Product & Technology

Our investment

March 2, 2022

What is Offensive Cybersecurity?

Cybersecurity has become a fact of life for every organization worldwide. Organizations need to ensure their networks, websites, hardware, applications, and data are secured against cyberattacks — and to do that, they need to find and fix security weaknesses that a cybercriminal could otherwise exploit. This becomes even a more pressing need, as the number of endpoints and attack surfaces of companies grow rapidly, and new & smarter attack methods are introduced by cybercriminals.

Companies can do this in two ways. First, they use a defensive security team (known as a blue team) to detect and protect against threats using a wide array of tools such as firewall, EDR and forensics tools (e.g. see our investment Binalyze), IPS, SIEM, or Breach and Attack Simulation platforms (e.g. see our portfolio company Picus Security). Second, they might use an internal or external offensive security team (known as a red team) to proactively search for vulnerabilities in the organization’s security posture.
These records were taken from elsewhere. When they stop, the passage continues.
import Summits.BirchSwinnertonDyer.Rank1Residual.X11b.ClassClosureWeightKChainLever
import Summits.BirchSwinnertonDyer.Rank1Residual.X11b.BDPRouteRegulatorCertificate
import HarnessLib

/-!
# Class X11b = N8 at `p ≥ 5` (lane CLASS-CLOSURE, seat `cc-typer-3`): the T-WK road with the
# regulator input REPLACED by a `p`-adic `L`-function certificate — `[T^{1+e}] L_p ≠ 0` — so that
# BOTH per-pair inputs (`μ^an = 0` and the order of vanishing `1 + e`) come from ONE instrument
# (the Mazur–Tate–Teitelbaum coefficients of `E`) (cell `b2b-bsdres`)

HONEST FRAMING (verbatim, cell `b2b-bsdres`, run/shared/lean/b2b/bsd-rank1-residual/): the goal of
the cell is to DELETE the COMBINATION-SHAPED residual classes for ALL analytic-rank `≤ 1` curves
over `ℚ` — "full BSD formula for every rank `≤ 1` curve in class `C`" assembled STRICTLY from
published theorems — so that the rank-`≤ 1` remainder becomes exactly the CONSTRUCTION-SHAPED
classes, which are TYPED (missing-input Props), NOT attempted; this is not "finishing BSD".
Lane CLASS-CLOSURE: prove what is provable now; shrink each hard class to its core with data; no
claim beyond stated classes. THEOREMS ONLY (no definition, no named fact, no `sorry`); nothing
booked; no label / RESIDUAL-MAP mark changes; X11b stays CONSTRUCTION-SHAPED; every theorem is
CONDITIONAL on the named published facts and per-pair certificates it lists; certificate rows are
EVIDENCE / instrumentation (their worth = referee A's / the lane's ruling); Greenberg's
`μ`-conjecture and Schneider's conjecture are NEVER asserted class-wide.

## What this file does

x11c's `X11b/BDPRouteRegulatorCertificate.lean` §5 shows that, granted Disegni 2020 Thm. 1 at the
pair, the per-pair regulator input has an EQUIVALENT certificate shape on the `p`-adic `L`-function
side: `[T¹]L ≠ 0` (non-split; `regulatorNonvanishingAt_of_coeff_one_ne_zero`, class level) resp.
`[T²]L ≠ 0` (split; `schneiderConjecture_of_coeff_two_ne_zero`, datum level) for THE
Mazur–Tate–Teitelbaum function — `ord_{T} (ϖ·L_p) = 1 + e` exactly (cc-typer-6 made the same point on
O9, `X2.schneider_of_coeff_one_ne_zero_of_thm1`). This file feeds that shape to the T-WK road
(`ClassClosureWeightKChainLever`, p274916):
* `schneiderHalf_split_of_coeff_two_ne_zero` — class level, SPLIT `p ≥ 5` with a second
  multiplicative prime: `[T²]L ≠ 0` for THE split function of every newform ⟹ the split Schneider
  half (the class-level twin of x11c's datum lemma, Disegni's (∗) supplying the display);
* `bsdp_of_namedFacts_bdd_of_coeff_ne_zero` — X11b, `p ≥ 5`, `ρ̄` onto: named facts + `MuAnZeroAt W p`
  + (`[T¹]L ≠ 0` if non-split | a second multiplicative prime ∧ `[T²]L ≠ 0` if split) ⟹ `BSD(E,p)`
  — NO REGMULT row: both per-pair inputs are statements about the coefficients of `ϖ·L_p(E)`, i.e.
  ONE instrument (B-5 / the iw census: `μ_m = 0` and a finite valuation `v(b_{1+e})` at adequate
  precision) — the REGMULT row becomes an independent CROSS-CHECK of the same node (Disegni's identity
  equates the two), which is what the census lane's X11-REPORT calibrates;
* `forall_bsdp_five_le_of_muAnZeroAt_of_coeff_ne_zero` — class level.
A MINIMAL PAIR (`Iwasawa.UnitCoeffAt W p 1`, file `ClassClosureMinimalPair`) is the special case where
the coefficient of index `1 + e` is a UNIT. Nothing at `p = 3`; nothing booked; tier = referee A +
x11b3 lead.

References: [Disegni2020] Thm. 1, Thm. 4, (∗); [MazurTateTeitelbaum1986Invent] §I.13–I.14, §II.10;
[EmertonPollackWeston2006] Thm. 1, 3.1.1, 5.1.3; [Wan2015] Thm. 4; [Wuthrich2014] Thm. 3, Cor. 19;
[SteinWuthrich2013] Thm. 6.1, §4.2; [Miller2011LMS] Def. 1.1; HOME/class-closure/O2/TYPER-3.md §9.
-/

set_option autoImplicit false

noncomputable section

open scoped Classical MatrixGroups ModularForm

open CongruenceSubgroup WeierstrassCurve Literature.NumberTheory.EllipticCurves
  Literature.NumberTheory.EllipticCurves.ModularForms
  Literature.NumberTheory.EllipticCurves.Rank1Residual
  Literature.NumberTheory.EllipticCurves.Rank1Residual.Typed
  Literature.NumberTheory.EllipticCurves.Skinner2016
  Literature.NumberTheory.EllipticCurves.SteinWuthrich2013
  Literature.NumberTheory.EllipticCurves.Wuthrich2014
  Literature.NumberTheory.EllipticCurves.Disegni2020
  Literature.NumberTheory.EllipticCurves.GreenbergVatsal2000
  Literature.NumberTheory.EllipticCurves.EmertonPollackWeston2006
  Summit.BirchSwinnertonDyer.Rank1Residual.X1.MuLambda

namespace Summit.BirchSwinnertonDyer.Rank1Residual.X11b.ClassClosure

open X11a

section Coefficient

variable (W : WeierstrassCurve ℚ) [W.IsElliptic] [W.IsGloballyMinimal] (p : ℕ) [Fact p.Prime]

/-- **Class level, SPLIT `p ≥ 5` with a second multiplicative prime: the split Schneider half from
`[T²]L ≠ 0`.** For an X11b pair split at `p`: if THE split Mazur–Tate–Teitelbaum function of every
newform of `E` has `[T²]L ≠ 0` (`hcert`: order of vanishing exactly `2 = 1 + e`), then Schneider's
conjecture holds for every modified §4.2 datum — Disegni 2020 Thm. 1 split clause (`hD`, hypothesis
(∗): `hp5`, `hm`) supplies the display at the datum and x11c's `schneiderConjecture_of_coeff_two_ne_zero`
reads `Reg_p ≠ 0` off it; modularity (`hpar`) provides the newform and `ϖ > 0`. CONDITIONAL; nothing
booked. [cite: Disegni2020, Thm. 1 (§1.2) and Thm. 4 second bullet (§3.2), hypothesis (∗)]
[cite: MazurTateTeitelbaum1986Invent, §II.10] [cite: SteinWuthrich2013, §4.2] -/
theorem schneiderHalf_split_of_coeff_two_ne_zero (hD : thm1_padicBSD_rankOne_multiplicative)
    (hpar : nonempty_modularParametrizationData) (hX : ClassX11b W p)
    (hsplit : W.HasSplitMultiplicativeReductionAtPrime p) (hp5 : 5 ≤ p)
    (hm : ∃ (m : ℕ) (_ : Fact m.Prime), m ≠ p ∧ W.HasMultiplicativeReductionAtPrime m)
    (hcert : ∀ {N : ℕ} [NeZero N] (f : CuspForm (Gamma0 N) 2) (L : PowerSeries ℚ_[p]),
      IsNewformOf W f → IsSplitMultPAdicLFunctionOf f p L → PowerSeries.coeff 2 L ≠ 0) :
    ∀ (Dq : TateParameterData W p) (Dh : PAdicHeightData W p),
      IsSplitMultCanonical Dh Dq → SchneiderConjecture Dh := by
  intro Dq Dh hDh
  obtain ⟨hr, hp2, hmult, -⟩ := hX
  haveI : NeZero (W.conductorNorm ℤ) := ⟨(W.conductorNorm_pos_holds).ne'⟩
  obtain ⟨Dm⟩ := hpar W
  obtain ⟨ϖ, hϖpos, hϖ, -⟩ := Dm.exists_rat_mul_realPeriodRat_eq_plusPeriod
  obtain ⟨L, hL⟩ := exists_isSplitMultPAdicLFunctionOf hsplit Dm.isNewformOf
  obtain ⟨s, u', -, hDis⟩ := thm1_padicBSD_rankOne_multiplicative.split hD W p hp2 hmult hr
    Dm.isNewformOf ϖ hϖpos.ne' hϖ hsplit hp5 hm Dq L hL Dh hDh
  have hϖ0 : ((ϖ : ℚ) : ℚ_[p]) ≠ 0 := by exact_mod_cast hϖpos.ne'
  exact schneiderConjecture_of_coeff_two_ne_zero W p hϖ0 Dq Dh u' hDis
    (hcert Dm.f L Dm.isNewformOf hL)

/-- **T-WK with a `p`-ADIC `L`-FUNCTION CERTIFICATE in place of the regulator row.** On X11b at
`p ≥ 5` with `ρ̄_{E,p}` onto: `BSD(E,p)` from the named published facts of the weight-`k` chain + the
lever (as in `bsdp_of_namedFacts_bdd_of_regulatorNonvanishing`) and TWO per-pair statements about
THE Mazur–Tate–Teitelbaum function(s) of `E`: `MuAnZeroAt W p` (some coefficient of `ϖ·L_p` is a unit)
and the ORDER OF VANISHING certificate — `[T¹]L ≠ 0` if `E` is non-split at `p` (`hc1`), `[T²]L ≠ 0`
together with a second multiplicative prime if split (`hc2`, `hm`). The regulator input is DERIVED
(x11c's `regulatorNonvanishingAt_of_coeff_one_ne_zero` / `schneiderHalf_split_of_coeff_two_ne_zero`),
so ONE instrument (the `p`-adic `L`-series coefficients) supplies both inputs and a REGMULT row is an
independent cross-check of the same node. NO (ram), NO `#Ш_an` hypothesis. CONDITIONAL; nothing
booked; X11b stays CONSTRUCTION-SHAPED. [cite: EmertonPollackWeston2006, Thm. 1, Thm. 3.1.1, Thm. 5.1.3]
[cite: Wan2015, Thm. 4] [cite: Wuthrich2014, Thm. 3 (p. 382) and Cor. 19 proof (p. 399)]
[cite: SteinWuthrich2013, Thm. 6.1 (p. 20), §4.2] [cite: Disegni2020, Thm. 1 (§1.2), hypothesis (∗)]
[cite: MazurTateTeitelbaum1986Invent, §I.13 and §II.10] [cite: Miller2011LMS, Def. 1.1] -/
theorem bsdp_of_namedFacts_bdd_of_coeff_ne_zero
    (hHida : hida_exists_congruent_ordinary_newform_of_multiplicative)
    (hMTT : exists_isCycPAdicLFunctionWeightK)
    (h311 : thm311_cotorsion_weightK_member) (hT1a : thm1_muAlg_of_weightK_member)
    (hT2 : Wan2015.thm4_rational_weightK_member_of_bdd)
    (hT1b : thm513_transfer_from_weightK_member_of_bdd)
    (h61 : DeligneSerre1974.thm61_exists_adicGaloisRep) (h326 : Hida2000_thm326_ordinary)
    (hKato : kato_charIdeal_dvd_multiplicative_of_surjective)
    (hJn : thm61_nonsplitMultiplicative) (hJs : thm61_splitMultiplicative)
    (hHn : exists_isMultCanonical) (hHs : exists_isSplitMultCanonical)
    (hD : thm1_padicBSD_rankOne_multiplicative)
    (hGZK : rank_eq_analyticRank_of_analyticRank_le_one) (hpar : nonempty_modularParametrizationData)
    (hX : ClassX11b W p) (hp : 5 ≤ p) (hsurj : Surj W p) (hμ : MuAnZeroAt W p)
    (hc1 : ¬ W.HasSplitMultiplicativeReductionAtPrime p →
      ∀ {N : ℕ} [NeZero N] (f : CuspForm (Gamma0 N) 2) (L : PowerSeries ℚ_[p]),
        IsNewformOf W f → IsMultPAdicLFunctionOf f p (-1) L → PowerSeries.coeff 1 L ≠ 0)
    (hm : W.HasSplitMultiplicativeReductionAtPrime p →
      ∃ (m : ℕ) (_ : Fact m.Prime), m ≠ p ∧ W.HasMultiplicativeReductionAtPrime m)
    (hc2 : W.HasSplitMultiplicativeReductionAtPrime p →
      ∀ {N : ℕ} [NeZero N] (f : CuspForm (Gamma0 N) 2) (L : PowerSeries ℚ_[p]),
        IsNewformOf W f → IsSplitMultPAdicLFunctionOf f p L → PowerSeries.coeff 2 L ≠ 0) :
    BSDp W p := by
  have hMC : X2.MazurMainConjectureAt W p :=
    mazurMainConjectureAt_of_namedFacts_bdd W p hHida hMTT h311 hT1a hT2 hT1b h61 h326 hKato hpar hp
      hX.2.2.1 hsurj hμ
  by_cases hsplit : W.HasSplitMultiplicativeReductionAtPrime p
  · exact bsdp_of_mazurMainConjectureAt_of_split_of_five_le_of_schneider W p hJs hHs hGZK hpar
      (fun hf ϖ hϖ0 hϖ hp5' hm' Dq L hL Dh hDh =>
        thm1_padicBSD_rankOne_multiplicative.split hD W p hX.2.1 hX.2.2.1 hX.1 hf ϖ hϖ0 hϖ hsplit hp5'
          hm' Dq L hL Dh hDh)
      hX hsplit hp (hm hsplit) hMC
      (schneiderHalf_split_of_coeff_two_ne_zero W p hD hpar hX hsplit hp (hm hsplit)
        (fun f L hf hL => hc2 hsplit f L hf hL))
  · exact bsdp_of_mazurMainConjectureAt_of_regulatorNonvanishing W p hJn hJs hHn hHs hD hGZK hpar hX
      (fun hs => absurd hs hsplit) hMC
      (regulatorNonvanishingAt_of_coeff_one_ne_zero W p hD hpar hX hsplit
        (fun f L hf hL => hc1 hsplit f L hf hL))

end Coefficient

/-! ### Class level -/

/-- **N8 ∩ {`p ≥ 5`, `ρ̄_{E,p}` onto}: `BSD(E,p)` ⇐ named published facts + `μ^an(E,p) = 0` + the
order-of-vanishing certificate `ord_T(ϖ·L_p) = 1 + e` exactly (+ at a split `p` a second
multiplicative prime)** — the ∀-form of `bsdp_of_namedFacts_bdd_of_coeff_ne_zero`; both per-pair
inputs are statements about the `p`-adic `L`-series of `E`. No label change (referee A / x11b3
lead); CONDITIONAL; nothing booked; X11b stays CONSTRUCTION-SHAPED.
[cite: EmertonPollackWeston2006, Thm. 1, Thm. 3.1.1, Thm. 5.1.3] [cite: Wan2015, Thm. 4]
[cite: SteinWuthrich2013, Thm. 6.1, §4.2] [cite: Disegni2020, Thm. 1 (§1.2), hypothesis (∗)]
[cite: Miller2011LMS, Def. 1.1] -/
theorem forall_bsdp_five_le_of_muAnZeroAt_of_coeff_ne_zero
    (hHida : hida_exists_congruent_ordinary_newform_of_multiplicative)
    (hMTT : exists_isCycPAdicLFunctionWeightK)
    (h311 : thm311_cotorsion_weightK_member) (hT1a : thm1_muAlg_of_weightK_member)
    (hT2 : Wan2015.thm4_rational_weightK_member_of_bdd)
    (hT1b : thm513_transfer_from_weightK_member_of_bdd)
    (h61 : DeligneSerre1974.thm61_exists_adicGaloisRep) (h326 : Hida2000_thm326_ordinary)
    (hKato : kato_charIdeal_dvd_multiplicative_of_surjective)
    (hJn : thm61_nonsplitMultiplicative) (hJs : thm61_splitMultiplicative)
    (hHn : exists_isMultCanonical) (hHs : exists_isSplitMultCanonical)
    (hD : thm1_padicBSD_rankOne_multiplicative)
    (hGZK : rank_eq_analyticRank_of_analyticRank_le_one) (hpar : nonempty_modularParametrizationData) :
    ∀ (W : WeierstrassCurve ℚ) [W.IsElliptic] [W.IsGloballyMinimal] (p : ℕ) [Fact p.Prime],
      ClassX11b W p → 5 ≤ p → Surj W p → MuAnZeroAt W p →
      (¬ W.HasSplitMultiplicativeReductionAtPrime p →
        ∀ {N : ℕ} [NeZero N] (f : CuspForm (Gamma0 N) 2) (L : PowerSeries ℚ_[p]),
          IsNewformOf W f → IsMultPAdicLFunctionOf f p (-1) L → PowerSeries.coeff 1 L ≠ 0) →
      (W.HasSplitMultiplicativeReductionAtPrime p →
        ∃ (m : ℕ) (_ : Fact m.Prime), m ≠ p ∧ W.HasMultiplicativeReductionAtPrime m) →
      (W.HasSplitMultiplicativeReductionAtPrime p →
        ∀ {N : ℕ} [NeZero N] (f : CuspForm (Gamma0 N) 2) (L : PowerSeries ℚ_[p]),
          IsNewformOf W f → IsSplitMultPAdicLFunctionOf f p L → PowerSeries.coeff 2 L ≠ 0) →
      BSDp W p :=
  fun W _ _ p _ hX hp hsurj hμ hc1 hm hc2 =>
    bsdp_of_namedFacts_bdd_of_coeff_ne_zero W p hHida hMTT h311 hT1a hT2 hT1b h61 h326 hKato hJn hJs
      hHn hHs hD hGZK hpar hX hp hsurj hμ hc1 hm hc2

end Summit.BirchSwinnertonDyer.Rank1Residual.X11b.ClassClosure

end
An effective cybersecurity program employs both defensive and offensive security, as neither is sufficient in isolation.

The #1 Challenge in Offensive Security

Offensive cybersecurity in itself is not a new practice. However, the tool stack used by the pentesters is still in its early days. For the most part, internal red teams and external pentesters rely on a broad array of commercial and open-source hacking and security research tools, which are still in the early days of their automation lifecycle.

In particular, most offensive security techniques require a lot of manual and repetitive work. Pentesters use a huge number of different tools, manually configuring, deploying, and testing each in turn. Pentesters even have to manually build their pipeline (a chained series of events or actions), iterate over it, and rebuild them from scratch for each new project. Naturally, all of this can take a huge amount of time, and the complexity involved makes it hard for beginner and intermediate pentesters to apply their skills effectively.

Trickest: Automated Cybersecurity Platform

Trickest aggregates 100+ open-source offensive cybersecurity tools and ensures all of them are kept up to date and with full documentation. Because the platform is ‘white box’ — meaning users can see exactly what goes on inside — it gives pentesters complete visibility and configurability over their testing process. Trickest also handles the infrastructure management under the hood. Users can easily deploy their testing workflows on the Cloud with one click, configure and run automated processes, without worrying about scaling of resources and Cloud costs.